Рецидивы можно наблюдать и у нас, и в Китае. Как следствие искаженного мыслительного процесса, как следствие высокомерия и боязни, что сосед или противник окажутся умнее и значительнее. Уроки из минувших исторических периодов извлекаются сегодн робко и очень редко, будто это не задача публициста или даже историка. Двадцатые годы как не до конца проявленная фотография последующей эпохи. Точнее, в них можно обнаружить предпосылки, намеки, предчувствия, прообразы, не до конца проявленную сущность последовавшего за ними трагического десятилетия предвоенного. Вся беда в том, что люди потрясающе забывчивы во всем, что касается прежде всего общественной жизни. Так почему бы им не напомнить, почему бы не напоминать время от времени об истинных героях и об истинных предшественниках?

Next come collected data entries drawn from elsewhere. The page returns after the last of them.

import Literature.AnabelianGeometry.AbsoluteAnabelian.GaloisCyclotomeZHatOne
import Literature.NumberTheory.GaloisRepresentations.LocalFieldPadicProofs
import Summits.ABC.IUTFork.LanaCyclotomes
import HarnessLib

/-!
# L-LANA objects X bis: LANA's local cyclotomic rigidity `ι_{G↷M} : Λ(O^×_v) ⥲ Λ(G_v)` EXISTS (from layer L4's LCFT)

Record-only sequel (D-0012; seat abc-iut-c312-4 gen 5, L-LANA level, plan/LLANA-SPEC N2/N9, RESIDUAL-LANA row
`LanaCyclotomes.lean:86 LocalCyclotomicRigidity` = IFACE/HYP) of `LanaCyclotomes.lean` (gen 0); TAKES NO SIDE on
[IUTchIII] Cor. 3.12. LANA §6.3 (6-5) p. 37: "from `G` as well, the cyclotome `Λ(G) := Λ(M(G))` is reconstructed
… Cyclotomic rigidity is the canonical isomorphism between these two cyclotomes `ι_{G↷M} : Λ(M) ⥲ Λ(G)`"; gen 0
typed it as the INTERFACE `LocalCyclotomicRigidity G M ΛG` (a `G`-equivariant `Λ(M) ⥲ ΛG` for a `G`-side
cyclotome `ΛG` "reconstructed from `G` alone"). Layer L4 has since CONSTRUCTED the `G`-side cyclotome and the
comparison: abc-iut-L4-t1's group-theoretic `μ_Ẑ(G) = muZhat G` ([AbsTopIII] Cor. 1.10 (i)(a):
`μ_{ℚ/ℤ}(G) := lim_{→ H} (H^ab)_tors` along the Verlagerung, `μ_Ẑ := Hom(ℚ/ℤ, −)` — pure topological group
theory, `GaloisCyclotome.lean`) with its conjugation action (`GaloisCyclotomeAction.lean`), and the
`G_k`-equivariant identification `TorsionReciprocityData.muZhatEquiv : μ_Ẑ(G_k) ⥲ Λ(k̄ˣ)` from torsion
reciprocity data, which EXIST for every non-archimedean local field of characteristic `0`
(`nonempty_torsionReciprocityData`, abc-iut-L6-t11 — local class field theory as proved in the tree;
`GaloisCyclotomeZHatOne.lean`). THIS file plugs them into LANA's interface:

* `unitCyclotomeEquiv w : Λ(O^×) ⥲ Λ(K^×)` — for ANY valued field, roots of unity are units of valuation `1`,
  so the cyclotome of `O^× = unitGrp w` IS the cyclotome of `K^×` (componentwise the inclusion);
* **`LocalCyclotomicRigidity.ofReciprocity D w`** — for `k` of characteristic `0`, torsion reciprocity data `D`
  and any `G_k`-invariant valuation `w` on `k̄`: LANA's `ι_{G_k ↷ O^×} : Λ(O^×_{k̄}) ⥲ μ_Ẑ(G_k)`, `G_k`-EQUIVARIANT,
  with `ΛG := μ_Ẑ(G_k)` genuinely "reconstructed from `G` alone";
* **`nonempty_localCyclotomicRigidity`** — hence the interface is INHABITED BY THE GENUINE OBJECTS at every
  non-archimedean local field of characteristic `0`; `nonempty_localCyclotomicRigidity_padic` — in particular at
  the `ℚ_p` reference datum of `LanaPadicGalois.lean` (`G_v = Gal(ℚ̄_p/ℚ_p)`, `| · | = padicVal p`).

So RESIDUAL-LANA's N2/N9 entry "Λ(O^×) from `G_v` ([AbsTopIII] Prop. 1.2-type content)" is REAL. What stays
LANA's point (§6.3 "without this rigidity … only its `Ẑ^×`-power orbit"): two rigidity isomorphisms differ by a
`G`-equivariant automorphism of `Λ(O^×)` (gen 0 `discrepancy_smul`) — canonicity is the content of the
reciprocity data `D`, quantified away in the existence statements. The Θ-version (6-2) `Θ-Λ-rgd` is layer
L2/L6's (`EtaleThetaDataOfSettingKummerTower.exists_cyclotomeCoefficients_of_cyclotomeTower`), not here.
[cite: LANA2026Report, §6.3 (6-5) p. 37, §4.2 (b) p. 25] [cite: MochizukiAbsTopIII2015, Cor 1.10 (i) p.42]
NOT here: any judgement.
-/

noncomputable section

namespace Summit.ABC
namespace IUTFork

open Literature.AnabelianGeometry.EtaleTheta (cyclotome)
open Literature.AnabelianGeometry.AbsoluteAnabelian (TorsionReciprocityData muZhat nonempty_torsionReciprocityData)
open scoped NNReal

/-! ## 1. `Λ(O^×) = Λ(K^×)`: roots of unity have valuation `1` -/

section UnitCyclotome

variable {K : Type} [Field K] {Γ₀ : Type} [LinearOrderedCommGroupWithZero Γ₀] (w : Valuation K Γ₀)

/-- A unit with a trivial positive power has valuation `1` (the value group of a valuation is torsion-free).
[folklore] -/
theorem val_eq_one_of_pow_eq_one {u : Kˣ} {n : ℕ} (hn : n ≠ 0) (h : u ^ n = 1) : w (u : K) = 1 := by
  have h' : w (u : K) ^ n = 1 := by
    rw [← map_pow, ← Units.val_pow_eq_pow_val, h, Units.val_one, map_one]
  exact (pow_eq_one_iff_left hn).mp h'

/-- Every component of an element of `Λ(K^×)` lies in `O^×`. [cite: LANA2026Report, §4.2 (b) p. 25] -/
theorem cyclotome_apply_mem_unitGrp (ζ : cyclotome Kˣ) (n : ℕ+) : (ζ : ℕ+ → Kˣ) n ∈ unitGrp w :=
  (mem_unitGrp_iff w _).mpr (val_eq_one_of_pow_eq_one w n.ne_zero (cyclotome.pow_eq_one ζ n))

/-- **`Λ(O^×_v) ⥲ Λ(K̄_v^×)`**: the cyclotome of the units of valuation `1` is the cyclotome of the whole
multiplicative group (componentwise the inclusion `O^× ≤ K^×`; inverse by `cyclotome_apply_mem_unitGrp`).
[cite: LANA2026Report, §4.2 (b) p. 25] -/
def unitCyclotomeEquiv : unitCyclotome w ≃* cyclotome Kˣ where
  toFun ζ := ⟨fun n => ((ζ : ℕ+ → unitGrp w) n : Kˣ),
    ⟨fun n => by
      have h := congrArg (fun x : unitGrp w => (x : Kˣ)) (cyclotome.pow_eq_one ζ n)
      simpa using h,
     fun n m => by
      have h := congrArg (fun x : unitGrp w => (x : Kˣ)) (cyclotome.pow_apply_mul ζ n m)
      simpa using h⟩⟩
  invFun ζ := ⟨fun n => ⟨(ζ : ℕ+ → Kˣ) n, cyclotome_apply_mem_unitGrp w ζ n⟩,
    ⟨fun n => Subtype.ext (cyclotome.pow_eq_one ζ n), fun n m => Subtype.ext (cyclotome.pow_apply_mul ζ n m)⟩⟩
  left_inv ζ := Subtype.ext (funext fun _ => Subtype.ext rfl)
  right_inv ζ := Subtype.ext (funext fun _ => rfl)
  map_mul' ζ ξ := Subtype.ext (funext fun _ => rfl)

/-- Components of `unitCyclotomeEquiv`: the `n`-th component is the same unit. [folklore] -/
@[simp] theorem unitCyclotomeEquiv_apply_coe (ζ : unitCyclotome w) (n : ℕ+) :
    ((unitCyclotomeEquiv w ζ : cyclotome Kˣ) : ℕ+ → Kˣ) n = ((ζ : ℕ+ → unitGrp w) n : Kˣ) := rfl

variable (G : Type) [Group G] [MulSemiringAction G K] [IsValPreserving w G]

/-- The `G`-action on `Λ(O^×)` read on field elements: the `n`-th component of `g • ζ` is `g •` the `n`-th
component of `ζ` (gen 0's `unitGrp` action is `Units.map` of the ring action). [cite: LANA2026Report, §4.2 (b) p. 25] -/
theorem unitCyclotome_smul_apply_coe (g : G) (ζ : unitCyclotome w) (n : ℕ+) :
    ((((g • ζ : unitCyclotome w) : ℕ+ → unitGrp w) n : Kˣ) : K) = g • ((((ζ : ℕ+ → unitGrp w) n : Kˣ) : K)) :=
  rfl

end UnitCyclotome

/-! ## 2. `ι_{G_k ↷ O^×} : Λ(O^×_{k̄}) ⥲ μ_Ẑ(G_k)` from torsion reciprocity data -/

section Reciprocity

variable {k : Type} [Field k] [CharZero k] (D : TorsionReciprocityData k)
  {Γ₀ : Type} [LinearOrderedCommGroupWithZero Γ₀] (w : Valuation (AlgebraicClosure k) Γ₀)
  [IsValPreserving w (Field.absoluteGaloisGroup k)]

/-- LANA's `ι` as a bare isomorphism: `Λ(O^×_{k̄}) ⥲ Λ(k̄ˣ) ⥲ μ_Ẑ(G_k)` (the second arrow is the inverse of layer
L4's `muZhatEquiv`). [cite: LANA2026Report, §6.3 (6-5) p. 37] [cite: MochizukiAbsTopIII2015, Cor 1.10 (i) p.42] -/
def iotaOfReciprocity : unitCyclotome w ≃* muZhat (Field.absoluteGaloisGroup k) :=
  (unitCyclotomeEquiv w).trans D.muZhatEquiv.symm

omit [IsValPreserving w (Field.absoluteGaloisGroup k)] in
/-- Under `D.muZhatEquiv`, LANA's `ι` of a compatible system of roots of unity in `O^×` is that system read in
`k̄ˣ` (the rigidity isomorphism is the tautological one composed with LCFT's identification).
[cite: LANA2026Report, §6.3 (6-5) p. 37] -/
theorem muZhatEquiv_iotaOfReciprocity (ζ : unitCyclotome w) :
    D.muZhatEquiv (iotaOfReciprocity D w ζ) = unitCyclotomeEquiv w ζ :=
  D.muZhatEquiv.apply_symm_apply _

omit [IsValPreserving w (Field.absoluteGaloisGroup k)] in
/-- … so its `n`-th component, read in `k̄`, is the `n`-th component of `ζ`. [folklore] -/
theorem muZhatEquiv_iotaOfReciprocity_apply_coe (ζ : unitCyclotome w) (n : ℕ+) :
    ((((D.muZhatEquiv (iotaOfReciprocity D w ζ) : cyclotome (AlgebraicClosure k)ˣ) :
        ℕ+ → (AlgebraicClosure k)ˣ) n : (AlgebraicClosure k)ˣ) : AlgebraicClosure k) =
      ((((ζ : ℕ+ → unitGrp w) n : (AlgebraicClosure k)ˣ)) : AlgebraicClosure k) := by
  rw [muZhatEquiv_iotaOfReciprocity, unitCyclotomeEquiv_apply_coe]

/-- **`ι` is `G_k`-EQUIVARIANT** (conjugation on `μ_Ẑ(G_k)`, the Galois action on `O^×_{k̄}`): read through
`D.muZhatEquiv`, both sides have `n`-th component `σ` applied to the `n`-th component of `ζ`
(`TorsionReciprocityData.muZhatEquiv_smul_coe`). [cite: MochizukiAbsTopIII2015, Cor 1.10 (i) p.42] -/
theorem iotaOfReciprocity_smul (σ : Field.absoluteGaloisGroup k) (ζ : unitCyclotome w) :
    iotaOfReciprocity D w (σ • ζ) = σ • iotaOfReciprocity D w ζ := by
  apply D.muZhatEquiv.injective
  refine Subtype.ext (funext fun n => Units.ext ?_)
  rw [D.muZhatEquiv_smul_coe, muZhatEquiv_iotaOfReciprocity_apply_coe, muZhatEquiv_iotaOfReciprocity_apply_coe,
    unitCyclotome_smul_apply_coe]

/-- **LANA's local cyclotomic rigidity for the GENUINE objects**: `G := G_k = Gal(k̄/k)`, `M := O^×_{k̄}` (units of
valuation `1` for a `G_k`-invariant valuation), `ΛG := μ_Ẑ(G_k)` (layer L4's group-theoretic cyclotome,
"reconstructed from `G` alone"), `ι := iotaOfReciprocity D w`. [cite: LANA2026Report, §6.3 (6-5) p. 37]
[cite: MochizukiAbsTopIII2015, Cor 1.10 (i) p.42] -/
def LocalCyclotomicRigidity.ofReciprocity :
    LocalCyclotomicRigidity (Field.absoluteGaloisGroup k) (unitGrp w) (muZhat (Field.absoluteGaloisGroup k)) where
  ι := iotaOfReciprocity D w
  ι_smul := iotaOfReciprocity_smul D w

end Reciprocity

/-! ## 3. Unconditional existence at every non-archimedean local field of characteristic `0`; the `ℚ_p` datum -/

/-- **LANA's interface `LocalCyclotomicRigidity` is inhabited by the genuine objects** (`G_k ↷ O^×_{k̄}`,
`ΛG = μ_Ẑ(G_k)`) at every non-archimedean local field `k` of characteristic `0` and every `G_k`-invariant
valuation on `k̄` — torsion reciprocity data exist there (layer L4/L6: `nonempty_torsionReciprocityData`, local
class field theory). [cite: LANA2026Report, §6.3 (6-5) p. 37] [cite: MochizukiAbsTopIII2015, Cor 1.10 (i) p.42] -/
theorem nonempty_localCyclotomicRigidity (k : Type) [Field k] [CharZero k] [ValuativeRel k] [TopologicalSpace k]
    [IsNonarchimedeanLocalField k] {Γ₀ : Type} [LinearOrderedCommGroupWithZero Γ₀]
    (w : Valuation (AlgebraicClosure k) Γ₀) [IsValPreserving w (Field.absoluteGaloisGroup k)] :
    Nonempty (LocalCyclotomicRigidity (Field.absoluteGaloisGroup k) (unitGrp w)
      (muZhat (Field.absoluteGaloisGroup k))) := by
  obtain ⟨D⟩ := nonempty_torsionReciprocityData k
  exact ⟨LocalCyclotomicRigidity.ofReciprocity D w⟩

/-- **At `k = ℚ_p`** (the field of the `ℚ_p` reference datum of `LanaPadicGalois.lean`: `K̄_v = ℚ̄_p = PadicAlgCl p =
AlgebraicClosure ℚ_p`; its `PadicGal p` / `padicVal p` are `Field.absoluteGaloisGroup ℚ_[p]` / a `G_v`-invariant
valuation up to Mathlib's definitional wrapper `Field.absoluteGaloisGroup`): for every `G_{ℚ_p}`-invariant valuation
`w` on `ℚ̄_p`, LANA's `ι_{G_v ↷ O^×_v} : Λ(O^×_v) ⥲ μ_Ẑ(G_v)` EXISTS, `G_v`-equivariant (`ℚ_p` is a non-archimedean
local field: the tree's `Padic.isNonarchimedeanLocalField_holds`). [cite: LANA2026Report, §6.3 (6-5) p. 37] -/
theorem nonempty_localCyclotomicRigidity_padic (p : ℕ) [Fact p.Prime] {Γ₀ : Type} [LinearOrderedCommGroupWithZero Γ₀]
    (w : Valuation (AlgebraicClosure ℚ_[p]) Γ₀) [IsValPreserving w (Field.absoluteGaloisGroup ℚ_[p])] :
    Nonempty (LocalCyclotomicRigidity (Field.absoluteGaloisGroup ℚ_[p]) (unitGrp w)
      (muZhat (Field.absoluteGaloisGroup ℚ_[p]))) :=
  haveI := Literature.NumberTheory.GaloisRepresentations.Padic.isNonarchimedeanLocalField_holds p
  nonempty_localCyclotomicRigidity ℚ_[p] w

end IUTFork

end Summit.ABC

end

Даже нынешнее равнение на читателя - рабочего или крестьянина, нынешняя многозначительная поддержка поэта с рабочей специальностью - несколько видоизмененное повторение старой ставки на пролетарскую литературу. Минули десятилетия, изменились лишь масштабы и цель, существо осталось прежним: недоверие к интеллигенции, показное "прислушивание" к мнению народа.
9.12.63.
"Необыкновенная весна" Хена и Лесевича [15]. После польских фильмов я хожу взволнованный и умиротворенный. Будто что-то утолено неутоленное, получено неполученное. Иногда, как сегодня, прощаешь многое, но зато сколько радости, сочувствия, понимания, сколько согласия в понимании доброго и злого, человечного и казенно-риторического. Говорят, что поляки не любят нас, русских. Я не верю этому. Но даже пусть так. Я люблю поляков, их литературу, искусство, их дух. Может быть, это "литературные" поляки, но разве литература настоящая обманывает?
Какие мы все трусы! Это так бесспорно, потому что мы все всё объясняем, стараемся быть умнее самих себя. Все наше существо вопит: "Нет!", а поразмыслив, мы говорим: "Да!" Или молчим. И молчание считаем своей высочайшей доблестью. <...> Мы меряем нынешней меркой, мы укорачиваемся сами, мы пригибаемся, чтобы наши головы не торчали и не возвышались. <...>
12.1.64.
Вот оно какое - время! Увольнение отца [16] я воспринимаю не как неприятный его переход в иную социальную категорию, а как еще один шаг к покою и - как ни страшно это сказать - к смерти. Раньше никогда не задумывался над тем, что родители стареют. Теперь их дни рождени для меня печальны. И эта печаль безысходна. Только в последние годы я понял всю силу неотвратимости <смерти> и невозвратности нашей жизни. Но даже понимая это, я чувствую где-то глубоко в себе веру, а может быть, даже знание - насколько это ощущение не от меня, не от моей чувствительности, - знание, что необратимость будет обратимой или, во всяком случае, не трагической. Когда-нибудь жизнь будет иной и мера ее будет иной, но этого мы не увидим, не ощутим. И тогда, наверное, человек будет дорого стоить... И никто не сможет из года в год снижать на него цены.